## What is expected
Print every line of the records below exactly as it reads.

## Data extract

/-- **Closeness clauses** of X's hypothesis at order `k` for one chart system: the uniform `C⁰`
ANCHOR (deviation `≤ 1/4` on every flat slab and every certified near-zone slab at all chart
times `τ > τ₀`) and RECURRENCE (`Cᵏ` `ε`-closeness, `∃ᶠ τ`, for every `ε > 0` and every
near-zone radius `R'`) — verbatim the last two conjuncts of `Recurs k`. [cite: DafermosLuk2017, §1.2.1] -/
def RecurAt (k : ℕ) (𝒟 : VacuumCauchyDevelopment D) {N : ℕ} (M a : Fin N → ℝ)
    (mo : Fin N → lorentzGroup × E4) (τ₀ : ℝ)
    (Ψ : ∀ i, boostedKerrExterior (mo i).1 (mo i).2 (M i) (a i) → 𝒟.carrier)
    (R : Fin N → ℝ → ℝ) (U₀ : Opens E4) (Ψ₀ : U₀ → 𝒟.carrier) : Prop :=
  (∀ τ : ℝ, τ₀ < τ →
    𝒟.toSpacetime.deviationCk (Minkowski.backgroundOn U₀) Ψ₀ 0 τ ≤ ENNReal.ofReal (1 / 4) ∧
    ∀ i, 𝒟.toSpacetime.truncDeviationCk (boostedKerrBackground (mo i).1 (mo i).2 (M i) (a i))
      (Ψ i) 0 (R i τ) τ ≤ ENNReal.ofReal (1 / 4)) ∧
  ∀ R' : ℝ, ∀ ε : ℝ, 0 < ε → ∃ᶠ τ in atTop,
    𝒟.toSpacetime.deviationCk (Minkowski.backgroundOn U₀) Ψ₀ k τ ≤ ENNReal.ofReal ε ∧
    ∀ i, 𝒟.toSpacetime.truncDeviationCk (boostedKerrBackground (mo i).1 (mo i).2 (M i) (a i))
      (Ψ i) k R' τ ≤ ENNReal.ofReal ε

## Problem solution
/-- **Closeness clauses** of X's hypothesis at order `k` for one chart system: the uniform `C⁰`
ANCHOR (deviation `≤ 1/4` on every flat slab and every certified near-zone slab at all chart
times `τ > τ₀`) and RECURRENCE (`Cᵏ` `ε`-closeness, `∃ᶠ τ`, for every `ε > 0` and every
near-zone radius `R'`) — verbatim the last two conjuncts of `Recurs k`. [cite: DafermosLuk2017, §1.2.1] -/
def RecurAt (k : ℕ) (𝒟 : VacuumCauchyDevelopment D) {N : ℕ} (M a : Fin N → ℝ)
    (mo : Fin N → lorentzGroup × E4) (τ₀ : ℝ)
    (Ψ : ∀ i, boostedKerrExterior (mo i).1 (mo i).2 (M i) (a i) → 𝒟.carrier)
    (R : Fin N → ℝ → ℝ) (U₀ : Opens E4) (Ψ₀ : U₀ → 𝒟.carrier) : Prop :=
  (∀ τ : ℝ, τ₀ < τ →
    𝒟.toSpacetime.deviationCk (Minkowski.backgroundOn U₀) Ψ₀ 0 τ ≤ ENNReal.ofReal (1 / 4) ∧
    ∀ i, 𝒟.toSpacetime.truncDeviationCk (boostedKerrBackground (mo i).1 (mo i).2 (M i) (a i))
      (Ψ i) 0 (R i τ) τ ≤ ENNReal.ofReal (1 / 4)) ∧
  ∀ R' : ℝ, ∀ ε : ℝ, 0 < ε → ∃ᶠ τ in atTop,
    𝒟.toSpacetime.deviationCk (Minkowski.backgroundOn U₀) Ψ₀ k τ ≤ ENNReal.ofReal ε ∧
    ∀ i, 𝒟.toSpacetime.truncDeviationCk (boostedKerrBackground (mo i).1 (mo i).2 (M i) (a i))
      (Ψ i) k R' τ ≤ ENNReal.ofReal ε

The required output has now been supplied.